**WORK INSTRUCTION**
Write out, word for word, every line in the data below from the one containing "kernel-checked for the" to the one containing "everything is kernel-proved.", both of them included.

**INFORMATION**
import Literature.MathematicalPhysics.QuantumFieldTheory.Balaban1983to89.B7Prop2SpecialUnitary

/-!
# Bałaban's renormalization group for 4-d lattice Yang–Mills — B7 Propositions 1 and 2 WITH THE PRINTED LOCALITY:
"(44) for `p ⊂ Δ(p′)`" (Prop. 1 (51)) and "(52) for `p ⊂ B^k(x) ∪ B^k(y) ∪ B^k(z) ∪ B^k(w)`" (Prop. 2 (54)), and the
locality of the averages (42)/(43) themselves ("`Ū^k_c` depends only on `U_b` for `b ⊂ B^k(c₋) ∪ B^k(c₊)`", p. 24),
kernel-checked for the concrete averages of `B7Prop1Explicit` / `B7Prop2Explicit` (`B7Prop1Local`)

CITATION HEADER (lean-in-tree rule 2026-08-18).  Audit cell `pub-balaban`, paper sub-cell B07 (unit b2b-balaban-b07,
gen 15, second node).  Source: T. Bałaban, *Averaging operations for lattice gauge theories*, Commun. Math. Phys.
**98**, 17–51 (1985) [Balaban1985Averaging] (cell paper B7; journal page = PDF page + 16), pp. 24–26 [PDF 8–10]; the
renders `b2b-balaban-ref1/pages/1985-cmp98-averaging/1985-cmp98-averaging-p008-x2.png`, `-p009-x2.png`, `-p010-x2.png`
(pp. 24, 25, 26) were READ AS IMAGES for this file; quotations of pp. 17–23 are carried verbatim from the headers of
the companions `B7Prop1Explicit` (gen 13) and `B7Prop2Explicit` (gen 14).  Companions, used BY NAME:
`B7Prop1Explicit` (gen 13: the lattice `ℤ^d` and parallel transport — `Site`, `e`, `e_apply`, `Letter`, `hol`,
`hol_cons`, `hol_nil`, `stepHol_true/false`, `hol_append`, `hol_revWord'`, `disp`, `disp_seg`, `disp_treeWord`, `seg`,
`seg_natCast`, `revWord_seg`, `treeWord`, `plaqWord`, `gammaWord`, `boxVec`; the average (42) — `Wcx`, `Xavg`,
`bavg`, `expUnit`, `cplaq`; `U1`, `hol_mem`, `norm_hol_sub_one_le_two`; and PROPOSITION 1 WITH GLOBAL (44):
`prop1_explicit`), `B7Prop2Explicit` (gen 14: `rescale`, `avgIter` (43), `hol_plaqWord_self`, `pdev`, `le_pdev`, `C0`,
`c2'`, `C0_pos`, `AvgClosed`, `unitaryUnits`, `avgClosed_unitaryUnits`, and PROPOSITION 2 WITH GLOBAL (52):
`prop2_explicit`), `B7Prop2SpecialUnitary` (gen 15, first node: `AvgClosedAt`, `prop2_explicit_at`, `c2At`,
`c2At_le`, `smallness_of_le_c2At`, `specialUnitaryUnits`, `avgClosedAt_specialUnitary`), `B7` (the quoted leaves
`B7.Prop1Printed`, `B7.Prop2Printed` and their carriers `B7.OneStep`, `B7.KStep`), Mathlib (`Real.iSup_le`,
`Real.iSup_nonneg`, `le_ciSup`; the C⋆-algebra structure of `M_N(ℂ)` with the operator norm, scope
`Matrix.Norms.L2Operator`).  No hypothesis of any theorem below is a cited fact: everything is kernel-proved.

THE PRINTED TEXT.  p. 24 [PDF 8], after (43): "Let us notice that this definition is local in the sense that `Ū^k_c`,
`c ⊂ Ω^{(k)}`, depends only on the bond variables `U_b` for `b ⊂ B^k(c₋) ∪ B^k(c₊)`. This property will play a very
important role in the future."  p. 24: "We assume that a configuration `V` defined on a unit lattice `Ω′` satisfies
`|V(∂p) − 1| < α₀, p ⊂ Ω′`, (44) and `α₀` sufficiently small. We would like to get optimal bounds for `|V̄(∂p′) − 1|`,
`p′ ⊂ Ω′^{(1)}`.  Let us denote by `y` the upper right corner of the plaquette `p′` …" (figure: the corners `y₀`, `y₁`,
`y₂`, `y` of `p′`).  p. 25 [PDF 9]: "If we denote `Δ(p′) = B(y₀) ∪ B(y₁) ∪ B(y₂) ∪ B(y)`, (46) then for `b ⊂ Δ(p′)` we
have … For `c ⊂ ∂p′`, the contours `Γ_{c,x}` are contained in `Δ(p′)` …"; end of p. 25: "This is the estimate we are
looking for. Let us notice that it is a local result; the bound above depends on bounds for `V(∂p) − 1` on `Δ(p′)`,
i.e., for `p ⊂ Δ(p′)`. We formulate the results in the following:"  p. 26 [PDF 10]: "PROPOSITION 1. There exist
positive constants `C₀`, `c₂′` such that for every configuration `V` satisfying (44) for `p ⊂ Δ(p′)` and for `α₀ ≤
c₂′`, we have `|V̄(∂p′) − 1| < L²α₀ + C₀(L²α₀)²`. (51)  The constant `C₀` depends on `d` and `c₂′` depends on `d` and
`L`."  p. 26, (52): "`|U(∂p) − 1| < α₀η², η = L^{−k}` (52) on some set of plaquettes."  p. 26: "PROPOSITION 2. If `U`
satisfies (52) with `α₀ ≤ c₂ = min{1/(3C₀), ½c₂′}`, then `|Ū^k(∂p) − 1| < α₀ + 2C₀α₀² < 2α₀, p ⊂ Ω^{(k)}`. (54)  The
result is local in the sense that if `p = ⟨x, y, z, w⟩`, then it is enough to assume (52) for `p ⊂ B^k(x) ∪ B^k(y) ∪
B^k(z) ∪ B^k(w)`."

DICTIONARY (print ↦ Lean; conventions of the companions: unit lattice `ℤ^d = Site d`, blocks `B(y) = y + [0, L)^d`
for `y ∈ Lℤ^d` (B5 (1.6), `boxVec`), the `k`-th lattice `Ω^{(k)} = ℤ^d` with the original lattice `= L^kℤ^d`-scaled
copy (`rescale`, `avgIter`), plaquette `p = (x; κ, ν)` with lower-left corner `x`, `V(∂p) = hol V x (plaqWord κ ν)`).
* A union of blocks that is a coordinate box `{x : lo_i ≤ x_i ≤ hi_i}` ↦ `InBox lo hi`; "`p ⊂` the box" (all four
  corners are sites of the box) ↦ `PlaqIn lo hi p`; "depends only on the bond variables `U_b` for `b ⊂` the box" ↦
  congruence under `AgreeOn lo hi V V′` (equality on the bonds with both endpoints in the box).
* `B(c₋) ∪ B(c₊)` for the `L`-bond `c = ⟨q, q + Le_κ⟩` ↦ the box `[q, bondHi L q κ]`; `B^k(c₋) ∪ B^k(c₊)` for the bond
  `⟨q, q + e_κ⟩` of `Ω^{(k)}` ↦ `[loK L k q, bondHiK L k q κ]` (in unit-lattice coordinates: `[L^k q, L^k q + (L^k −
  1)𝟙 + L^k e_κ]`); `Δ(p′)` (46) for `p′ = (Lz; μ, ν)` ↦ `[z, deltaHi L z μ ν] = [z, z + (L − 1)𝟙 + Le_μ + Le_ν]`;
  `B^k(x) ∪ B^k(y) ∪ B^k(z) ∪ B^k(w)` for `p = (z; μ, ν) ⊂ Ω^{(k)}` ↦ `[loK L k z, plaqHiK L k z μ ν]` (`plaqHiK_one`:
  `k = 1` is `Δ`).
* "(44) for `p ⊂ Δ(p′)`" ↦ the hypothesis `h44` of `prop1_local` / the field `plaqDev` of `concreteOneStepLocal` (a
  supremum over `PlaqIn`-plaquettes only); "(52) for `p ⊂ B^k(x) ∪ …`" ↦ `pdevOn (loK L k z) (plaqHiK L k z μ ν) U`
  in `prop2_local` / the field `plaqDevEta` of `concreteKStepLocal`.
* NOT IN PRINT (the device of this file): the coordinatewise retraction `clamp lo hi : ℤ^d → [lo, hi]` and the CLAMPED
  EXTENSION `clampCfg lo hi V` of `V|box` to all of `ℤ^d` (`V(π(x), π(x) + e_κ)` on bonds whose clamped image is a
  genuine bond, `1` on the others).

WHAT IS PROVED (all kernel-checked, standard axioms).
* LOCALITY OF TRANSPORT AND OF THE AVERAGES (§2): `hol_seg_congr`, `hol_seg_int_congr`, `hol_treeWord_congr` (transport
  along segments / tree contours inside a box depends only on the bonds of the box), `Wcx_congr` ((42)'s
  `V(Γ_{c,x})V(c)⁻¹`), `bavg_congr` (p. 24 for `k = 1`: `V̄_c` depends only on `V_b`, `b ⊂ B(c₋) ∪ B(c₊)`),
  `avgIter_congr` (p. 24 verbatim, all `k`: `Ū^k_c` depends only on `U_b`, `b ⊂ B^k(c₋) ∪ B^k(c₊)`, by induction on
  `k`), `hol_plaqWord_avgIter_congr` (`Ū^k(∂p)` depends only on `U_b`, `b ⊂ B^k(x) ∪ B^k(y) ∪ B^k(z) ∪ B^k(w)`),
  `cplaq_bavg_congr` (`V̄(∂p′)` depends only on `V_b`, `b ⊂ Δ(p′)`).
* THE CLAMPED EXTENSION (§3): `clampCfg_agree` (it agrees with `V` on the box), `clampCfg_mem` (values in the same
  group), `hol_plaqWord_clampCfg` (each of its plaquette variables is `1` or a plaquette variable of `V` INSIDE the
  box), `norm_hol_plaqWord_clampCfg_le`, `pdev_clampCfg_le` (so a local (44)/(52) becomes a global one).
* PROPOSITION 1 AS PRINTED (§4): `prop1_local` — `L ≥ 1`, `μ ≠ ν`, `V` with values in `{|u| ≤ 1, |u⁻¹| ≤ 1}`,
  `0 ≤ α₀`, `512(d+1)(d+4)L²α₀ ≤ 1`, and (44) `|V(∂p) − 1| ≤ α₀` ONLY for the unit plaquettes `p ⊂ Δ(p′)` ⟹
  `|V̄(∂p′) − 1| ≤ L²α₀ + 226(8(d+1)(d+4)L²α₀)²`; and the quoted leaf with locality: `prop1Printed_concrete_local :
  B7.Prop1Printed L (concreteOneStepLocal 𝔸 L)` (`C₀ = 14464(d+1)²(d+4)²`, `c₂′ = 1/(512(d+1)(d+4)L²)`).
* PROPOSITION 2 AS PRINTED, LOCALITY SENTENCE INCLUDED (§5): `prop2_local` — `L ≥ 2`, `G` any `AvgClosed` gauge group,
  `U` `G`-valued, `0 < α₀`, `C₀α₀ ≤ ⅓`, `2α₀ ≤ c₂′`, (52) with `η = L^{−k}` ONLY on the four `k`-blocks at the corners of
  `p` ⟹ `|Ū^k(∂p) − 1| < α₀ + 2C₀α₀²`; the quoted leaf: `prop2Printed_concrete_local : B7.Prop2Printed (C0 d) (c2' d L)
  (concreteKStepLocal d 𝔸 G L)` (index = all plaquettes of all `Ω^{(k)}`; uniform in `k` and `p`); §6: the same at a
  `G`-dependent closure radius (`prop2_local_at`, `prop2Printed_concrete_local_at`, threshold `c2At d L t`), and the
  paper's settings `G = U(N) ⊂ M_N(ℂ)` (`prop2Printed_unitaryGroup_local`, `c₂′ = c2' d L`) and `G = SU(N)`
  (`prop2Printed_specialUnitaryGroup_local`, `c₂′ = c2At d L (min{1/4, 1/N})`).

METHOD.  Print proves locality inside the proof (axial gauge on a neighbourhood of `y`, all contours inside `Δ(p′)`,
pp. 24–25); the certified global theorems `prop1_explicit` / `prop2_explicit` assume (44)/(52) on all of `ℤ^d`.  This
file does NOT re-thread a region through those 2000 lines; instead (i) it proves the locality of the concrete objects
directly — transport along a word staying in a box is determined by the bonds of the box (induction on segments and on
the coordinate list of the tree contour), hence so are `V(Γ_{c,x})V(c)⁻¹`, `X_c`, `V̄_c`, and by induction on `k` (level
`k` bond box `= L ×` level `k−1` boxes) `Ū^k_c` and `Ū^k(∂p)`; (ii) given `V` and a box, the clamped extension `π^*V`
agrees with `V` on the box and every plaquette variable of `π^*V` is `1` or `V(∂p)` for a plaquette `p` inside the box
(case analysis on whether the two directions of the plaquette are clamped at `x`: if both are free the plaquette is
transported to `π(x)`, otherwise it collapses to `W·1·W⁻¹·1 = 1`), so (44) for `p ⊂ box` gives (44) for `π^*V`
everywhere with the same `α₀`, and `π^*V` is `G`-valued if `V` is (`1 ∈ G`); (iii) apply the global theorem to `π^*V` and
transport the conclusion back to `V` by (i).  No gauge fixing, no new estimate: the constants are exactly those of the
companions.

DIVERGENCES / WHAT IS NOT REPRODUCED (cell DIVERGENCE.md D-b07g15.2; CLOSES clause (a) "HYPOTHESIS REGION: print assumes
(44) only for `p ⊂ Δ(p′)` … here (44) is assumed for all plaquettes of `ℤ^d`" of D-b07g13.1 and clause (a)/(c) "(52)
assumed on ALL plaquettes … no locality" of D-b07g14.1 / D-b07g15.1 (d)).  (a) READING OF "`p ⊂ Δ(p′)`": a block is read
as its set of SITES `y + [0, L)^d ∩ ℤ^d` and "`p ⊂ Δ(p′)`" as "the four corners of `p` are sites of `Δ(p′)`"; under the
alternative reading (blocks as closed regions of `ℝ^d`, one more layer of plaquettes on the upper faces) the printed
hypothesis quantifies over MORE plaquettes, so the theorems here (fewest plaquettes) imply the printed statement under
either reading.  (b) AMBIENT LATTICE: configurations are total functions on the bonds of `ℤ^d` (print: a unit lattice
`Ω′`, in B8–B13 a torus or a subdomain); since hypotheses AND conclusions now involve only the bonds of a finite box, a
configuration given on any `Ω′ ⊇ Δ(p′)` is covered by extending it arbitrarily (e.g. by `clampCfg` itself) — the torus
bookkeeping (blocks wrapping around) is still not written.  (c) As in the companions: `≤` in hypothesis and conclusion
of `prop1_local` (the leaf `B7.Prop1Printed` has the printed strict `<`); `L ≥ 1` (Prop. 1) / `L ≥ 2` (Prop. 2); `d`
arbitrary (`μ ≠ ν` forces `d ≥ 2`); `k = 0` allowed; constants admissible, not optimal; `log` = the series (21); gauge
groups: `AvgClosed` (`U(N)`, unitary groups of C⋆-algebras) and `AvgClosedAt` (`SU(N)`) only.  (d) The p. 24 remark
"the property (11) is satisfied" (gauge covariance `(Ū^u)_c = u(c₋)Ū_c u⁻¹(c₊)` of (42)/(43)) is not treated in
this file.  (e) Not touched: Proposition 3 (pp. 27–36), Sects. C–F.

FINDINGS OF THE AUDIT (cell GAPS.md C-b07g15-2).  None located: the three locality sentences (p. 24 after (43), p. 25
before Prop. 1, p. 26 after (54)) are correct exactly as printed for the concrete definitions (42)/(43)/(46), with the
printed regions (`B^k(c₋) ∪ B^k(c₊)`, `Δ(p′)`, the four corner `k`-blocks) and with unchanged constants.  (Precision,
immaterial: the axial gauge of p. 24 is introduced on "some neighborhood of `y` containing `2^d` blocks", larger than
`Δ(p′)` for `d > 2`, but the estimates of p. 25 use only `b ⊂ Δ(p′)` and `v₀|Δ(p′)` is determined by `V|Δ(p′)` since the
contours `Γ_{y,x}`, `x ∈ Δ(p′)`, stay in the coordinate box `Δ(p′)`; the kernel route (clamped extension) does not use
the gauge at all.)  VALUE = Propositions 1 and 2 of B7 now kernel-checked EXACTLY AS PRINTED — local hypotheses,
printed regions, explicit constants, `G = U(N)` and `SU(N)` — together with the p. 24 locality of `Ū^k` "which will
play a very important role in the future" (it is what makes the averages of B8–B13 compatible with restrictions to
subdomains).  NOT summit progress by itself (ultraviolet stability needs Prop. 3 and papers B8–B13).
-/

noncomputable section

**EXPECTED OUTPUT**
kernel-checked for the concrete averages of `B7Prop1Explicit` / `B7Prop2Explicit` (`B7Prop1Local`)

CITATION HEADER (lean-in-tree rule 2026-08-18).  Audit cell `pub-balaban`, paper sub-cell B07 (unit b2b-balaban-b07,
gen 15, second node).  Source: T. Bałaban, *Averaging operations for lattice gauge theories*, Commun. Math. Phys.
**98**, 17–51 (1985) [Balaban1985Averaging] (cell paper B7; journal page = PDF page + 16), pp. 24–26 [PDF 8–10]; the
renders `b2b-balaban-ref1/pages/1985-cmp98-averaging/1985-cmp98-averaging-p008-x2.png`, `-p009-x2.png`, `-p010-x2.png`
(pp. 24, 25, 26) were READ AS IMAGES for this file; quotations of pp. 17–23 are carried verbatim from the headers of
the companions `B7Prop1Explicit` (gen 13) and `B7Prop2Explicit` (gen 14).  Companions, used BY NAME:
`B7Prop1Explicit` (gen 13: the lattice `ℤ^d` and parallel transport — `Site`, `e`, `e_apply`, `Letter`, `hol`,
`hol_cons`, `hol_nil`, `stepHol_true/false`, `hol_append`, `hol_revWord'`, `disp`, `disp_seg`, `disp_treeWord`, `seg`,
`seg_natCast`, `revWord_seg`, `treeWord`, `plaqWord`, `gammaWord`, `boxVec`; the average (42) — `Wcx`, `Xavg`,
`bavg`, `expUnit`, `cplaq`; `U1`, `hol_mem`, `norm_hol_sub_one_le_two`; and PROPOSITION 1 WITH GLOBAL (44):
`prop1_explicit`), `B7Prop2Explicit` (gen 14: `rescale`, `avgIter` (43), `hol_plaqWord_self`, `pdev`, `le_pdev`, `C0`,
`c2'`, `C0_pos`, `AvgClosed`, `unitaryUnits`, `avgClosed_unitaryUnits`, and PROPOSITION 2 WITH GLOBAL (52):
`prop2_explicit`), `B7Prop2SpecialUnitary` (gen 15, first node: `AvgClosedAt`, `prop2_explicit_at`, `c2At`,
`c2At_le`, `smallness_of_le_c2At`, `specialUnitaryUnits`, `avgClosedAt_specialUnitary`), `B7` (the quoted leaves
`B7.Prop1Printed`, `B7.Prop2Printed` and their carriers `B7.OneStep`, `B7.KStep`), Mathlib (`Real.iSup_le`,
`Real.iSup_nonneg`, `le_ciSup`; the C⋆-algebra structure of `M_N(ℂ)` with the operator norm, scope
`Matrix.Norms.L2Operator`).  No hypothesis of any theorem below is a cited fact: everything is kernel-proved.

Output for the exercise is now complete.